All of the records are to be copied out exactly, with nothing left out.

#### Task input:
※

import Literature.NumberTheory.Automorphic.HeckeFamilyTraceMultiplicity
import HarnessLib

/-!
# Virtual trace identities determine virtual multiplicities
# (the linear algebra of Eichler's basis theorem with several levels: Eichler 1973, Ch. IV §1;
# Pizer 1980, proof of Thm. 2.28)

Topic `NumberTheory/Automorphic`; pure linear algebra, theorems only (no definition, no named
fact; D-0026). A complement to the abstract engine `HeckeFamilyTraceMultiplicity.lean` (equal
traces of two semisimple commuting Hecke families ⇒ equal multiplicities). Eichler's basis theorem
for a definite quaternion algebra of discriminant `N⁻` with several prime factors (and Pizer's
Thm. 2.28 already for one prime) compares the traces of the Brandt matrices not with the traces of
`T_n` on one space of cusp forms but with an ALTERNATING combination of such traces,
`tr B(n) = Σ_{d ∣ N⁻} μ(N⁻/d) σ₀(N⁻/d) tr (T_n | S_k(Γ₀(d N⁺)))`, `(n, N) = 1` (Eichler 1973,
Ch. IV §1: induction on the number of primes, one sign change per prime). The semisimplicity
argument ("two representations of a semisimple ring are equivalent iff their traces are equal",
Pizer 1980, p. 359) goes through verbatim for such virtual identities, and this file records it in
that form:

* `IsHeckeFamily.pi` — a finite family of Hecke families `T i` (same `N`, same constants `c`) on
  spaces `V i` gives the componentwise Hecke family on `Π i, V i`; `listProd_pi` — its products
  `∏ (T q - a)` are componentwise.
* `sum_mul_trace_listProd_eq_zero` — if `Σ_i a_i tr T_i(n) = 0` for all `n ≥ 1` prime to `N`, then
  `Σ_i a_i tr ∏_j (T_i q_j - b_j) = 0` for all primes `q_j ∤ N` (span identity on `Π V_i`, read
  block by block).
* `sum_mul_finrank_eigenChar_eq_zero_of_sum_mul_trace_eq_zero` — **virtual trace identity ⇒
  virtual multiplicity identity**: for semisimple commuting Hecke families `T_i` on
  finite-dimensional `V_i` and scalars `a_i` with `Σ_i a_i tr T_i(n) = 0` for all `n ≥ 1` prime to
  `N`, every eigenvalue system `χ` has `Σ_i a_i dim (V_i)_χ = 0`;
  `sum_intCast_mul_finrank_eigenChar_eq_zero` is the integer-coefficient form.
* `sum_mul_finrank_iInf_maxGenEigenspace_eq_zero` (and `sum_intCast_…`) — the same for merely
  COMMUTING families, with multiplicities read on the simultaneous generalised eigenspaces
  `⋂_q ⋃_k ker (T q - χ q)^k` (`trace_listProd_eq_sum_finrank_iInf_maxGenEigenspace_mul`: on such a
  space `∏ (T qⱼ - bⱼ)` is its scalar plus a nilpotent, `isNilpotent_listProd_sub_smul_one`); this is
  the form needed for the weight-`k` Brandt matrices, whose commutativity is elementary while their
  diagonalisability is not; `eigenChar_le_iInf_maxGenEigenspace`,
  `iInf_maxGenEigenspace_eq_eigenChar` compare with the semisimple case.

## References

* [Eichler1973] M. Eichler, LNM 320 (1973), Ch. IV §1 (Theorem, and the induction on the primes of
  the level).
* [Pizer1980] A. Pizer, J. Algebra 64 (1980), proof of Thm. 2.28 (p. 359–360).
-/

noncomputable section

open Module Module.End

namespace Literature.NumberTheory.Automorphic

universe u v

variable {ι : Type u} {V : ι → Type v} [∀ i, AddCommGroup (V i)] [∀ i, Module ℂ (V i)]
  {N : ℕ} {c : ℕ → ℂ}

/-! ### Componentwise families on `Π i, V i` -/

section Pi

/-- The `i`-th diagonal block of the componentwise endomorphism `(v_j)_j ↦ (f_j v_j)_j` is `f_i`.
[folklore] -/
theorem proj_comp_pi_comp_single [DecidableEq ι] (f : ∀ i, Module.End ℂ (V i)) (i : ι) :
    (LinearMap.proj i).comp ((LinearMap.pi fun j => (f j).comp (LinearMap.proj j)).comp
      (LinearMap.single ℂ V i)) = f i := by
  ext v
  simp

/-- The componentwise endomorphism of the identities is the identity. [folklore] -/
theorem pi_one_comp_proj :
    (LinearMap.pi fun j => (1 : Module.End ℂ (V j)).comp (LinearMap.proj j)) =
      (1 : Module.End ℂ (∀ i, V i)) := by
  ext x j
  simp

/-- Componentwise endomorphisms compose componentwise. [folklore] -/
theorem pi_comp_proj_mul (f g : ∀ i, Module.End ℂ (V i)) :
    (LinearMap.pi fun j => (f j).comp (LinearMap.proj j)) *
        (LinearMap.pi fun j => (g j).comp (LinearMap.proj j)) =
      LinearMap.pi fun j => (f j * g j).comp (LinearMap.proj j) := by
  ext x j
  simp

/-- Componentwise endomorphisms subtract componentwise. [folklore] -/
theorem pi_comp_proj_sub (f g : ∀ i, Module.End ℂ (V i)) :
    (LinearMap.pi fun j => (f j).comp (LinearMap.proj j)) -
        (LinearMap.pi fun j => (g j).comp (LinearMap.proj j)) =
      LinearMap.pi fun j => (f j - g j).comp (LinearMap.proj j) := by
  ext x j
  simp

/-- Componentwise endomorphisms scale componentwise. [folklore] -/
theorem pi_comp_proj_smul (a : ℂ) (f : ∀ i, Module.End ℂ (V i)) :
    a • (LinearMap.pi fun j => (f j).comp (LinearMap.proj j)) =
      LinearMap.pi fun j => (a • f j).comp (LinearMap.proj j) := by
  ext x j
  simp

variable {T : ∀ i, ℕ → Module.End ℂ (V i)}

/-- **A finite family of Hecke families (same `N`, `c`) gives the componentwise Hecke family on
`Π i, V i`.** [folklore] -/
theorem IsHeckeFamily.pi (hT : ∀ i, IsHeckeFamily N c (T i)) :
    IsHeckeFamily N c fun n => LinearMap.pi fun j => (T j n).comp (LinearMap.proj j) where
  map_one := by
    have : (fun j => (T j 1).comp (LinearMap.proj (R := ℂ) (φ := V) j)) =
        fun j => (1 : Module.End ℂ (V j)).comp (LinearMap.proj j) := by
      funext j; rw [(hT j).map_one]
    rw [this, pi_one_comp_proj]
  map_mul_of_coprime hmn hN := by
    rw [pi_comp_proj_mul]
    congr 1
    funext j
    rw [(hT j).map_mul_of_coprime hmn hN]
  map_prime_pow hq hqN a := by
    rw [pi_comp_proj_mul, pi_comp_proj_smul, pi_comp_proj_sub]
    congr 1
    funext j
    rw [(hT j).map_prime_pow hq hqN a]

※

#### Response to this exercise:
import Literature.NumberTheory.Automorphic.HeckeFamilyTraceMultiplicity
import HarnessLib

/-!
# Virtual trace identities determine virtual multiplicities
# (the linear algebra of Eichler's basis theorem with several levels: Eichler 1973, Ch. IV §1;
# Pizer 1980, proof of Thm. 2.28)

Topic `NumberTheory/Automorphic`; pure linear algebra, theorems only (no definition, no named
fact; D-0026). A complement to the abstract engine `HeckeFamilyTraceMultiplicity.lean` (equal
traces of two semisimple commuting Hecke families ⇒ equal multiplicities). Eichler's basis theorem
for a definite quaternion algebra of discriminant `N⁻` with several prime factors (and Pizer's
Thm. 2.28 already for one prime) compares the traces of the Brandt matrices not with the traces of
`T_n` on one space of cusp forms but with an ALTERNATING combination of such traces,
`tr B(n) = Σ_{d ∣ N⁻} μ(N⁻/d) σ₀(N⁻/d) tr (T_n | S_k(Γ₀(d N⁺)))`, `(n, N) = 1` (Eichler 1973,
Ch. IV §1: induction on the number of primes, one sign change per prime). The semisimplicity
argument ("two representations of a semisimple ring are equivalent iff their traces are equal",
Pizer 1980, p. 359) goes through verbatim for such virtual identities, and this file records it in
that form:

* `IsHeckeFamily.pi` — a finite family of Hecke families `T i` (same `N`, same constants `c`) on
  spaces `V i` gives the componentwise Hecke family on `Π i, V i`; `listProd_pi` — its products
  `∏ (T q - a)` are componentwise.
* `sum_mul_trace_listProd_eq_zero` — if `Σ_i a_i tr T_i(n) = 0` for all `n ≥ 1` prime to `N`, then
  `Σ_i a_i tr ∏_j (T_i q_j - b_j) = 0` for all primes `q_j ∤ N` (span identity on `Π V_i`, read
  block by block).
* `sum_mul_finrank_eigenChar_eq_zero_of_sum_mul_trace_eq_zero` — **virtual trace identity ⇒
  virtual multiplicity identity**: for semisimple commuting Hecke families `T_i` on
  finite-dimensional `V_i` and scalars `a_i` with `Σ_i a_i tr T_i(n) = 0` for all `n ≥ 1` prime to
  `N`, every eigenvalue system `χ` has `Σ_i a_i dim (V_i)_χ = 0`;
  `sum_intCast_mul_finrank_eigenChar_eq_zero` is the integer-coefficient form.
* `sum_mul_finrank_iInf_maxGenEigenspace_eq_zero` (and `sum_intCast_…`) — the same for merely
  COMMUTING families, with multiplicities read on the simultaneous generalised eigenspaces
  `⋂_q ⋃_k ker (T q - χ q)^k` (`trace_listProd_eq_sum_finrank_iInf_maxGenEigenspace_mul`: on such a
  space `∏ (T qⱼ - bⱼ)` is its scalar plus a nilpotent, `isNilpotent_listProd_sub_smul_one`); this is
  the form needed for the weight-`k` Brandt matrices, whose commutativity is elementary while their
  diagonalisability is not; `eigenChar_le_iInf_maxGenEigenspace`,
  `iInf_maxGenEigenspace_eq_eigenChar` compare with the semisimple case.

## References

* [Eichler1973] M. Eichler, LNM 320 (1973), Ch. IV §1 (Theorem, and the induction on the primes of
  the level).
* [Pizer1980] A. Pizer, J. Algebra 64 (1980), proof of Thm. 2.28 (p. 359–360).
-/

noncomputable section

open Module Module.End

namespace Literature.NumberTheory.Automorphic

universe u v

variable {ι : Type u} {V : ι → Type v} [∀ i, AddCommGroup (V i)] [∀ i, Module ℂ (V i)]
  {N : ℕ} {c : ℕ → ℂ}

/-! ### Componentwise families on `Π i, V i` -/

section Pi

/-- The `i`-th diagonal block of the componentwise endomorphism `(v_j)_j ↦ (f_j v_j)_j` is `f_i`.
[folklore] -/
theorem proj_comp_pi_comp_single [DecidableEq ι] (f : ∀ i, Module.End ℂ (V i)) (i : ι) :
    (LinearMap.proj i).comp ((LinearMap.pi fun j => (f j).comp (LinearMap.proj j)).comp
      (LinearMap.single ℂ V i)) = f i := by
  ext v
  simp

/-- The componentwise endomorphism of the identities is the identity. [folklore] -/
theorem pi_one_comp_proj :
    (LinearMap.pi fun j => (1 : Module.End ℂ (V j)).comp (LinearMap.proj j)) =
      (1 : Module.End ℂ (∀ i, V i)) := by
  ext x j
  simp

/-- Componentwise endomorphisms compose componentwise. [folklore] -/
theorem pi_comp_proj_mul (f g : ∀ i, Module.End ℂ (V i)) :
    (LinearMap.pi fun j => (f j).comp (LinearMap.proj j)) *
        (LinearMap.pi fun j => (g j).comp (LinearMap.proj j)) =
      LinearMap.pi fun j => (f j * g j).comp (LinearMap.proj j) := by
  ext x j
  simp

/-- Componentwise endomorphisms subtract componentwise. [folklore] -/
theorem pi_comp_proj_sub (f g : ∀ i, Module.End ℂ (V i)) :
    (LinearMap.pi fun j => (f j).comp (LinearMap.proj j)) -
        (LinearMap.pi fun j => (g j).comp (LinearMap.proj j)) =
      LinearMap.pi fun j => (f j - g j).comp (LinearMap.proj j) := by
  ext x j
  simp

/-- Componentwise endomorphisms scale componentwise. [folklore] -/
theorem pi_comp_proj_smul (a : ℂ) (f : ∀ i, Module.End ℂ (V i)) :
    a • (LinearMap.pi fun j => (f j).comp (LinearMap.proj j)) =
      LinearMap.pi fun j => (a • f j).comp (LinearMap.proj j) := by
  ext x j
  simp

variable {T : ∀ i, ℕ → Module.End ℂ (V i)}

/-- **A finite family of Hecke families (same `N`, `c`) gives the componentwise Hecke family on
`Π i, V i`.** [folklore] -/
theorem IsHeckeFamily.pi (hT : ∀ i, IsHeckeFamily N c (T i)) :
    IsHeckeFamily N c fun n => LinearMap.pi fun j => (T j n).comp (LinearMap.proj j) where
  map_one := by
    have : (fun j => (T j 1).comp (LinearMap.proj (R := ℂ) (φ := V) j)) =
        fun j => (1 : Module.End ℂ (V j)).comp (LinearMap.proj j) := by
      funext j; rw [(hT j).map_one]
    rw [this, pi_one_comp_proj]
  map_mul_of_coprime hmn hN := by
    rw [pi_comp_proj_mul]
    congr 1
    funext j
    rw [(hT j).map_mul_of_coprime hmn hN]
  map_prime_pow hq hqN a := by
    rw [pi_comp_proj_mul, pi_comp_proj_smul, pi_comp_proj_sub]
    congr 1
    funext j
    rw [(hT j).map_prime_pow hq hqN a]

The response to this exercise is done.